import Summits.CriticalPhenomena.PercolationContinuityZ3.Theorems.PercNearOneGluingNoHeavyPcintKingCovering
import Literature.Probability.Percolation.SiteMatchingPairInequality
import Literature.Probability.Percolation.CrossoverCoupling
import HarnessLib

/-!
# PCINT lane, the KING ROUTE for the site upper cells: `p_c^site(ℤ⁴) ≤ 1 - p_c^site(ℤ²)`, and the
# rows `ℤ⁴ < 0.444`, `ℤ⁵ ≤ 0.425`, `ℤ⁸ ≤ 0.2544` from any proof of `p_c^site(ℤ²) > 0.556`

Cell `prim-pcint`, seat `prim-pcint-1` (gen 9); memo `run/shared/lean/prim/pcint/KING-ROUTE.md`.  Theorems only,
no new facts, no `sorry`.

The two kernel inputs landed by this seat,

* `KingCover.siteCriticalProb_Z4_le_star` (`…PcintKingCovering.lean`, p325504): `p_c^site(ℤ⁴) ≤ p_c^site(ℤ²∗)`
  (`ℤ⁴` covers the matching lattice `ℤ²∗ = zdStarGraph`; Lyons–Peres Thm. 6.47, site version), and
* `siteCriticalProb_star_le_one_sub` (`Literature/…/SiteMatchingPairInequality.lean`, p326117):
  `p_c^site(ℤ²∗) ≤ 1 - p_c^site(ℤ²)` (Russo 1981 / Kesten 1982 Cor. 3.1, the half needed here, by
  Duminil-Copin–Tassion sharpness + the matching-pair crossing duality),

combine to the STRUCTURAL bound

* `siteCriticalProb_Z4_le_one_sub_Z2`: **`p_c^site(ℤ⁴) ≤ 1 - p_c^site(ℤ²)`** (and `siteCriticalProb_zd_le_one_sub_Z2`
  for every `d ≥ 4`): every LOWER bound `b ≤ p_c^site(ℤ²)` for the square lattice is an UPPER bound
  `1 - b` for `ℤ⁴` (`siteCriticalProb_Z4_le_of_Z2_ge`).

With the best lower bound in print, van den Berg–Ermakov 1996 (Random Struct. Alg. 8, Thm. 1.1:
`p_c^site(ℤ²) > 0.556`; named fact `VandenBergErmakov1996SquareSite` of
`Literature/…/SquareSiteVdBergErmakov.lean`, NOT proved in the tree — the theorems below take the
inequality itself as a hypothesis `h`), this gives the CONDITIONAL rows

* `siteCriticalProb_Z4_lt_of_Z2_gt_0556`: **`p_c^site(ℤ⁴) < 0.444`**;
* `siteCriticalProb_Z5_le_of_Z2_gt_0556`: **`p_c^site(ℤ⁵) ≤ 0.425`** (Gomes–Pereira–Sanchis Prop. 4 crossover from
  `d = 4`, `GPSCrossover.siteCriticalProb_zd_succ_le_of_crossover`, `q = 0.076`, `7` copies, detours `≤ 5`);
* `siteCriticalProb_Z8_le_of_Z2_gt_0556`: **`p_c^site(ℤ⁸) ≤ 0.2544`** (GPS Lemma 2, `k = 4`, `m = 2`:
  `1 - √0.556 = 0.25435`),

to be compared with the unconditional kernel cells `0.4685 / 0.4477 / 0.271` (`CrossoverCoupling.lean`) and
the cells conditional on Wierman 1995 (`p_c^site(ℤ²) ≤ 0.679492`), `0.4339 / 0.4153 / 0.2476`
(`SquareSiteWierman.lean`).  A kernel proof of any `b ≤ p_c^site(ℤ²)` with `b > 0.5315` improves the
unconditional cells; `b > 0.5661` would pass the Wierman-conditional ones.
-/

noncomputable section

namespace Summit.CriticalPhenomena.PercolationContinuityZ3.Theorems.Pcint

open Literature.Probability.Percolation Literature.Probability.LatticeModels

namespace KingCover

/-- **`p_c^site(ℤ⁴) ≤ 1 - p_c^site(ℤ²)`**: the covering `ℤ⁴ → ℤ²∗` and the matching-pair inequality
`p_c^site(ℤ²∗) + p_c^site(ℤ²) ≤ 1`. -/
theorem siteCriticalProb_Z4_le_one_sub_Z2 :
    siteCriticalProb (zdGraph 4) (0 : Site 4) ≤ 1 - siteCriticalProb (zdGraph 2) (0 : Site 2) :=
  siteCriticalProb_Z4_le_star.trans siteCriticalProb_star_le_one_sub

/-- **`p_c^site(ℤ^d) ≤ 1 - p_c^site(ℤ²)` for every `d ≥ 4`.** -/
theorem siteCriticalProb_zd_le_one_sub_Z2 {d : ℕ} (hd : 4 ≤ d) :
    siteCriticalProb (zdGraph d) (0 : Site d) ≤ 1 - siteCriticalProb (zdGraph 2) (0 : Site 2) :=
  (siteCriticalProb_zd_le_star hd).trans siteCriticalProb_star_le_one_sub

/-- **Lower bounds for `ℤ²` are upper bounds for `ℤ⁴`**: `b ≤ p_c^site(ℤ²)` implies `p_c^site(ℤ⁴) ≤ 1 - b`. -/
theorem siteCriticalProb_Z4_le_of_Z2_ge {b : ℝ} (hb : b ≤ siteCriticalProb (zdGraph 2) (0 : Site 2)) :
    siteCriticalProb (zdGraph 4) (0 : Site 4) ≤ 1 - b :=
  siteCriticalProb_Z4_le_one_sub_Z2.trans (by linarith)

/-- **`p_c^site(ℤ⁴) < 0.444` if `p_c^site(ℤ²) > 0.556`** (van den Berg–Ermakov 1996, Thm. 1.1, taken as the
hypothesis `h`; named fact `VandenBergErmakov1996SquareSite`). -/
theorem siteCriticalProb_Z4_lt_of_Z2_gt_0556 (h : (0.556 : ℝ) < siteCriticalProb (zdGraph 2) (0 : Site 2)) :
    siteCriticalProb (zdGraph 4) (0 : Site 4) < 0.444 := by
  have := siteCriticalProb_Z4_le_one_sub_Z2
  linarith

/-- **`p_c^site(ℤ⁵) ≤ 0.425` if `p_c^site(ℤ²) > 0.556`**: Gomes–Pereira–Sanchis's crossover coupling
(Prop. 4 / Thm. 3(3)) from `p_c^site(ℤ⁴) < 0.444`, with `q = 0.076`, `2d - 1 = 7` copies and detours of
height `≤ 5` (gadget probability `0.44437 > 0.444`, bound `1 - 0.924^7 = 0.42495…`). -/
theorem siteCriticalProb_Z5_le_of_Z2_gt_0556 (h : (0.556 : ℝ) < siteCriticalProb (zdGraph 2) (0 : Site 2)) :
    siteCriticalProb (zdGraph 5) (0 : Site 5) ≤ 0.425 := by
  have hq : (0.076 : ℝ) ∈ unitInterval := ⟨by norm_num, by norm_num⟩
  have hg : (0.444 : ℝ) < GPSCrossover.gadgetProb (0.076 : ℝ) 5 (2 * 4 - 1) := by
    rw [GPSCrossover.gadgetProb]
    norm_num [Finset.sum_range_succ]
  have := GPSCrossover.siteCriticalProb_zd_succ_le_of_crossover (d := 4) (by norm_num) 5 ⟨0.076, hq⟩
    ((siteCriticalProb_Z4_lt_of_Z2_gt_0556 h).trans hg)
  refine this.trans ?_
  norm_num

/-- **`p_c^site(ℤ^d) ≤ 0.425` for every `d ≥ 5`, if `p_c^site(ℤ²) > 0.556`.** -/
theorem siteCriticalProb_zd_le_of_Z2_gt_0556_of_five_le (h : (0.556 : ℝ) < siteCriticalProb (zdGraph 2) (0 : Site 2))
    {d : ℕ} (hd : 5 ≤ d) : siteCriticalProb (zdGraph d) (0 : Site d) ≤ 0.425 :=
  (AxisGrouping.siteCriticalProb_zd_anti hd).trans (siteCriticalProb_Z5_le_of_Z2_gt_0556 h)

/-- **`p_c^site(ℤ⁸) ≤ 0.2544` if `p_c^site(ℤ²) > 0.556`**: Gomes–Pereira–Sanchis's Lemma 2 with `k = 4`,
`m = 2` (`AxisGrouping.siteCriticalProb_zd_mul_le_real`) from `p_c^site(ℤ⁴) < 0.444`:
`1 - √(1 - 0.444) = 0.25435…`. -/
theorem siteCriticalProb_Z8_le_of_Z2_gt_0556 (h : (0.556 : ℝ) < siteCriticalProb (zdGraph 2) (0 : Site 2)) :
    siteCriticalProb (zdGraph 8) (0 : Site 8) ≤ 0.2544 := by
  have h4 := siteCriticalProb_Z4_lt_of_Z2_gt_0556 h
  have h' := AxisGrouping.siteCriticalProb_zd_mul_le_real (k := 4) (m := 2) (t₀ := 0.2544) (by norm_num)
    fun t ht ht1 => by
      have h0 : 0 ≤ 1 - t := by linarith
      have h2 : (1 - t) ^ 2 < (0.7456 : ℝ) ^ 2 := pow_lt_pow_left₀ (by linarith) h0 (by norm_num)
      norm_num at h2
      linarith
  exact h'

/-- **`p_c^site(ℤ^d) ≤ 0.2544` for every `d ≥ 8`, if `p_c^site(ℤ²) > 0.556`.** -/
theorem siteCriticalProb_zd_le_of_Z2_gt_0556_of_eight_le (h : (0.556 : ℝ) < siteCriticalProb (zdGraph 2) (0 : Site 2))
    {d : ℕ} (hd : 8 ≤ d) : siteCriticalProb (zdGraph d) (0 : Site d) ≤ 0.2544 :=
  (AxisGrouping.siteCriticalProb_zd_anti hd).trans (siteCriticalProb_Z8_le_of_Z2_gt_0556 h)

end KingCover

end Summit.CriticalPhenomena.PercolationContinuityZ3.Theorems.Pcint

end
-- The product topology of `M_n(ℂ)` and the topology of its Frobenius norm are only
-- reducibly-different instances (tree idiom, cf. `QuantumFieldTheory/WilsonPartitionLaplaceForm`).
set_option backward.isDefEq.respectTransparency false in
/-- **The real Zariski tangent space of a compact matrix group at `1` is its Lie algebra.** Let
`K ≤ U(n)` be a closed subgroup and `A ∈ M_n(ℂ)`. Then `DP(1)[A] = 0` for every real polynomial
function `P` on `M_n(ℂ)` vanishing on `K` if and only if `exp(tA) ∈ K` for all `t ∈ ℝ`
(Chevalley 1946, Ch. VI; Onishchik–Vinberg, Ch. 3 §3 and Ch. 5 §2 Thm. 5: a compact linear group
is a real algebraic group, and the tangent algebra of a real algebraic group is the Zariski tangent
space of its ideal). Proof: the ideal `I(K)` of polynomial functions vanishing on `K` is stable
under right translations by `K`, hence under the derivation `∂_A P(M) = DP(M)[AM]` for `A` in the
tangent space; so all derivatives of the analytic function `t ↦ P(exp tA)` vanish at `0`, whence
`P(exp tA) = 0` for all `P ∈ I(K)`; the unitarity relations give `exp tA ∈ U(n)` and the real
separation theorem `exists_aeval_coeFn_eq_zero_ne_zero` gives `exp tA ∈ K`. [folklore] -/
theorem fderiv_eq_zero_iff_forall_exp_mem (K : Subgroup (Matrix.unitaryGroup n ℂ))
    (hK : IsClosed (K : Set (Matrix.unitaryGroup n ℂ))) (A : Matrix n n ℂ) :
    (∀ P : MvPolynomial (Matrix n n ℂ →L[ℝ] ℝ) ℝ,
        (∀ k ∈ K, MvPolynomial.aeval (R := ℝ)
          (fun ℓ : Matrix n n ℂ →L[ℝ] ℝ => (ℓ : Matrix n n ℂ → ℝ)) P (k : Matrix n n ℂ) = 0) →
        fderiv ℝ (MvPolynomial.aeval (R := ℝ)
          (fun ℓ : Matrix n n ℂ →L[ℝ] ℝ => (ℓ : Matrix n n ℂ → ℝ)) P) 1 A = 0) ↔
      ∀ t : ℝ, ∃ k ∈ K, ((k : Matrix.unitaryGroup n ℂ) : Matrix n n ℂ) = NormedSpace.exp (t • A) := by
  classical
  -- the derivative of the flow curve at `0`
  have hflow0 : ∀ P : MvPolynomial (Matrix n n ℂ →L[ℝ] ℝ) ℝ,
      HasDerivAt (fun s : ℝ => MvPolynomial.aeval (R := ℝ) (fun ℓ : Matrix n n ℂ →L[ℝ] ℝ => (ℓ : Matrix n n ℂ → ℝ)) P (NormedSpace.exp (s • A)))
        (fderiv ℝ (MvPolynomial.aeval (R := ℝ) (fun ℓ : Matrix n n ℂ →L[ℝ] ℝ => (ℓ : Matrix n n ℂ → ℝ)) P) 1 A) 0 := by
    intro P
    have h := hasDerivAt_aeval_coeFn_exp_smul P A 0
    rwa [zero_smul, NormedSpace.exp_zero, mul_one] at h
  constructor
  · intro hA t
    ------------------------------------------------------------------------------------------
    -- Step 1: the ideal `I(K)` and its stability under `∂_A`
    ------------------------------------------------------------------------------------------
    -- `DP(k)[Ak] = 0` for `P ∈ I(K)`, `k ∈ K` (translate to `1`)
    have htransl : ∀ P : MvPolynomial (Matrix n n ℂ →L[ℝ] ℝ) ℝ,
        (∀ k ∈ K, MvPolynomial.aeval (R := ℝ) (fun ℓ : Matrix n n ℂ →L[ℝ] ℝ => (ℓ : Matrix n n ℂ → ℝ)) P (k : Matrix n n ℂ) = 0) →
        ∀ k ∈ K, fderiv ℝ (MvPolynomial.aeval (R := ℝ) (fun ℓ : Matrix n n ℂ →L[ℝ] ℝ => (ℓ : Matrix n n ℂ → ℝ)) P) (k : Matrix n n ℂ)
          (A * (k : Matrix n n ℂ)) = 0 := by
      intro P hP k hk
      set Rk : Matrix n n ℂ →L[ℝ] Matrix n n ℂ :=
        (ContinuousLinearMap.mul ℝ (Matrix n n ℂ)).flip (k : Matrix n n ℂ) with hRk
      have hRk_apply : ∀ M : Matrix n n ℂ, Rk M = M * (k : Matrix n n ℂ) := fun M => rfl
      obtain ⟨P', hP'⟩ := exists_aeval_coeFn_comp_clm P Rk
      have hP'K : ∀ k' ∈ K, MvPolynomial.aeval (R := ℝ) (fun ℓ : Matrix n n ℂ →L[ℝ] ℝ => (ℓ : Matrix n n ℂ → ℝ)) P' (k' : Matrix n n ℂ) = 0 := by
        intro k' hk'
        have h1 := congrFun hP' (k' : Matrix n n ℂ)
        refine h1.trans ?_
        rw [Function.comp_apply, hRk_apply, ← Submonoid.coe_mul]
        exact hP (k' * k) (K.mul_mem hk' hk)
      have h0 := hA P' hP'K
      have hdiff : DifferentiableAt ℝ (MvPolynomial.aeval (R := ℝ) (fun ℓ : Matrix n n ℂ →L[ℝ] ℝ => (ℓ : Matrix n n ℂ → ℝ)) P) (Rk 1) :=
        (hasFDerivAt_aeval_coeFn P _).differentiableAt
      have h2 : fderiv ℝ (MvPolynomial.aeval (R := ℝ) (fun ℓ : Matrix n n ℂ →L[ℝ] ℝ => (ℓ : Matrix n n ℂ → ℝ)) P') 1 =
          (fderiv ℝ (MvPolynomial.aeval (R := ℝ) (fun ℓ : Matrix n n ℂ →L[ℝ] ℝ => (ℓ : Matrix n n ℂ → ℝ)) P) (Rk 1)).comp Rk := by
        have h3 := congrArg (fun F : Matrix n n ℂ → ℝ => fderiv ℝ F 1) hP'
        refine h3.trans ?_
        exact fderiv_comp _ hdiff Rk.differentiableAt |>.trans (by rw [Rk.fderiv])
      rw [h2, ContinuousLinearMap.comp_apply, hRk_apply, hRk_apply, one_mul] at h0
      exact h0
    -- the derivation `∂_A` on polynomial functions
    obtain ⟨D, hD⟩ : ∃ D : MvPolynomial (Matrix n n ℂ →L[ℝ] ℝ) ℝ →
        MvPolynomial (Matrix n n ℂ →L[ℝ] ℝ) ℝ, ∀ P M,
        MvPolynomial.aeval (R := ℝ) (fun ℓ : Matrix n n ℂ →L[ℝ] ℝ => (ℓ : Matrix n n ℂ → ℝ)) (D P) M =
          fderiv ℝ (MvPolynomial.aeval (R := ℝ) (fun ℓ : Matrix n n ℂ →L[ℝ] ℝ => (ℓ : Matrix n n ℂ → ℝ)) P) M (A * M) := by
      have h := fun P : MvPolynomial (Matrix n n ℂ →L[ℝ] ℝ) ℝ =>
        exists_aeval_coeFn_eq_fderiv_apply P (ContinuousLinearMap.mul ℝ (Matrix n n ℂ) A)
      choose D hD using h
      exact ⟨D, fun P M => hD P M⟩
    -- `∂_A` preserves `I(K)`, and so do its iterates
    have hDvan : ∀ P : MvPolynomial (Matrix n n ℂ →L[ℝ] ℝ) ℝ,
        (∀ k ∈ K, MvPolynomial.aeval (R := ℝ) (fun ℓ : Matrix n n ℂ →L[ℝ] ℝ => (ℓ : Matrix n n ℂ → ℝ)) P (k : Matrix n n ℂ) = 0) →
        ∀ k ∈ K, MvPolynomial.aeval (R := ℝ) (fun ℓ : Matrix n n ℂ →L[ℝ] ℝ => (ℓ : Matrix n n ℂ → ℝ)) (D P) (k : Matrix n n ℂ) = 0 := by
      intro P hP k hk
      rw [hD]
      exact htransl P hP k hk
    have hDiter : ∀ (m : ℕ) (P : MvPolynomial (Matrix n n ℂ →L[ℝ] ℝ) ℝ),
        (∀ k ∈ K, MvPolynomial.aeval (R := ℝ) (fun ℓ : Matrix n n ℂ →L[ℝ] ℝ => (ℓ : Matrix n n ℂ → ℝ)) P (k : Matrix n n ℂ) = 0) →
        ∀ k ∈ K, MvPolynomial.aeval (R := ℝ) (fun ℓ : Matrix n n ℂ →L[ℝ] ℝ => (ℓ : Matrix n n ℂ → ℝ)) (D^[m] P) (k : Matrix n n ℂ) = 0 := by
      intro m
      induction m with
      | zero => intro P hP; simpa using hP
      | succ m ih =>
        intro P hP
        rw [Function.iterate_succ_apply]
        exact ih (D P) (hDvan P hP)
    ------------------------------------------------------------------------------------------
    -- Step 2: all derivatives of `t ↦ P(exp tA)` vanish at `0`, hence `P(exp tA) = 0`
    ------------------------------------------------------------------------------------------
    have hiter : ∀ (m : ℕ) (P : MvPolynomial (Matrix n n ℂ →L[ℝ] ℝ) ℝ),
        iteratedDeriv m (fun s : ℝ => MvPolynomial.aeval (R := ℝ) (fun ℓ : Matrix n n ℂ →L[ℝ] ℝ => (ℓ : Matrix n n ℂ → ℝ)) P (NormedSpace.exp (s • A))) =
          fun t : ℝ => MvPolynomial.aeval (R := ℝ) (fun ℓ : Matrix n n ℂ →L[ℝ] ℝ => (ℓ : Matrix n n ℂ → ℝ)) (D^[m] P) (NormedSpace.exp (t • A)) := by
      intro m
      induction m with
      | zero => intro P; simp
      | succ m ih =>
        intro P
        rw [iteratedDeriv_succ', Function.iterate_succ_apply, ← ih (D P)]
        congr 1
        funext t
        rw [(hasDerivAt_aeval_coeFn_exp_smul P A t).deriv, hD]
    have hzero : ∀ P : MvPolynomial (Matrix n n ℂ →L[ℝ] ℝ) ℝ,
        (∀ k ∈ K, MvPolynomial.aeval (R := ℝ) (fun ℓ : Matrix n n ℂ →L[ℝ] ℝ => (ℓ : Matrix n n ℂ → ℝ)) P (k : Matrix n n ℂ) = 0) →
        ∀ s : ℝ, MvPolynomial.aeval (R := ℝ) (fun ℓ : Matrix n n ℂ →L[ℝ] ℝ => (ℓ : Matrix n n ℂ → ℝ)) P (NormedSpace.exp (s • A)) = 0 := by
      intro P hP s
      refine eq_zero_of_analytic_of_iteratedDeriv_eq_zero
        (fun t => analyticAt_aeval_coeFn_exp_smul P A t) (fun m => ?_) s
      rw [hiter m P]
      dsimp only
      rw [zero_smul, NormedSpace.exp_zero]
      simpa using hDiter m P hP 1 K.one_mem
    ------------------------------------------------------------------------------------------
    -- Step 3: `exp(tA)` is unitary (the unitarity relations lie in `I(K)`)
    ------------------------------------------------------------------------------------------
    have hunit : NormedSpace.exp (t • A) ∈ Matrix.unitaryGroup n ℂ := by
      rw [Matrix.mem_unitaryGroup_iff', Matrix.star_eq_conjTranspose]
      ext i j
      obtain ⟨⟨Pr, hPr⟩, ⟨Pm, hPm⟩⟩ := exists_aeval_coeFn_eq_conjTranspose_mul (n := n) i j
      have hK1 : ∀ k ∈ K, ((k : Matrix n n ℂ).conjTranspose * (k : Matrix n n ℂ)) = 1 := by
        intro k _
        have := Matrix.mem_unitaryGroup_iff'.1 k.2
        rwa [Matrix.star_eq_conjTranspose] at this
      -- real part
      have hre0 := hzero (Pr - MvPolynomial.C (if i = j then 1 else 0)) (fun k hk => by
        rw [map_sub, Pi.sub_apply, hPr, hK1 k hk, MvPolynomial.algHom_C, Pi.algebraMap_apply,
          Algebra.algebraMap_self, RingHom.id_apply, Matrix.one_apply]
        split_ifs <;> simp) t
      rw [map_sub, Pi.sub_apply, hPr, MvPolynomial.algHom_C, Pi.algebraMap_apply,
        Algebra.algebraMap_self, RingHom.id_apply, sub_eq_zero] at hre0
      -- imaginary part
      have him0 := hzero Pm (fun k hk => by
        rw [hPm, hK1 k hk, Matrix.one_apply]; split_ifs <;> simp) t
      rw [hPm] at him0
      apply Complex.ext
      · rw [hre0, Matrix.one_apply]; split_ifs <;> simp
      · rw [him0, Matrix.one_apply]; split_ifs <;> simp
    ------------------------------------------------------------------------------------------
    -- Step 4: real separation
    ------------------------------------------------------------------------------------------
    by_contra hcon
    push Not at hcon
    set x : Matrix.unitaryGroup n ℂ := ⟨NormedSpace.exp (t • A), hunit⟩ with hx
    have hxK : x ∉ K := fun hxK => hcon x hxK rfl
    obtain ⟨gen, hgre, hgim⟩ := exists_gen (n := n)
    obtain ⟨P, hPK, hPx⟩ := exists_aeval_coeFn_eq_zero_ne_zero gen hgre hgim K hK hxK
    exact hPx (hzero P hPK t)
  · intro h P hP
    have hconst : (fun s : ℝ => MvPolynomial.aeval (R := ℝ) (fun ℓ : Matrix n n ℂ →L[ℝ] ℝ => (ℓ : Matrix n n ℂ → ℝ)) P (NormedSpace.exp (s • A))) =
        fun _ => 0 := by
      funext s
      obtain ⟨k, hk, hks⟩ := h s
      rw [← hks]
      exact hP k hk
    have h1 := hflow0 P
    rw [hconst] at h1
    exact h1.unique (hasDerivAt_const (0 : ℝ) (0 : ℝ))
::::::::
▶ **WHAT TO PRODUCE**: Transcribe, exactly and without additions, the lines of the records above, beginning with the line that contains "Gomes–Pereira–Sanchis's Lemma 2" and ending with the line that contains "siteCriticalProb (zdGraph 8)", both included.

▶ **ANSWER SECTION**:
/-- **`p_c^site(ℤ⁸) ≤ 0.2544` if `p_c^site(ℤ²) > 0.556`**: Gomes–Pereira–Sanchis's Lemma 2 with `k = 4`,
`m = 2` (`AxisGrouping.siteCriticalProb_zd_mul_le_real`) from `p_c^site(ℤ⁴) < 0.444`:
`1 - √(1 - 0.444) = 0.25435…`. -/
theorem siteCriticalProb_Z8_le_of_Z2_gt_0556 (h : (0.556 : ℝ) < siteCriticalProb (zdGraph 2) (0 : Site 2)) :
    siteCriticalProb (zdGraph 8) (0 : Site 8) ≤ 0.2544 := by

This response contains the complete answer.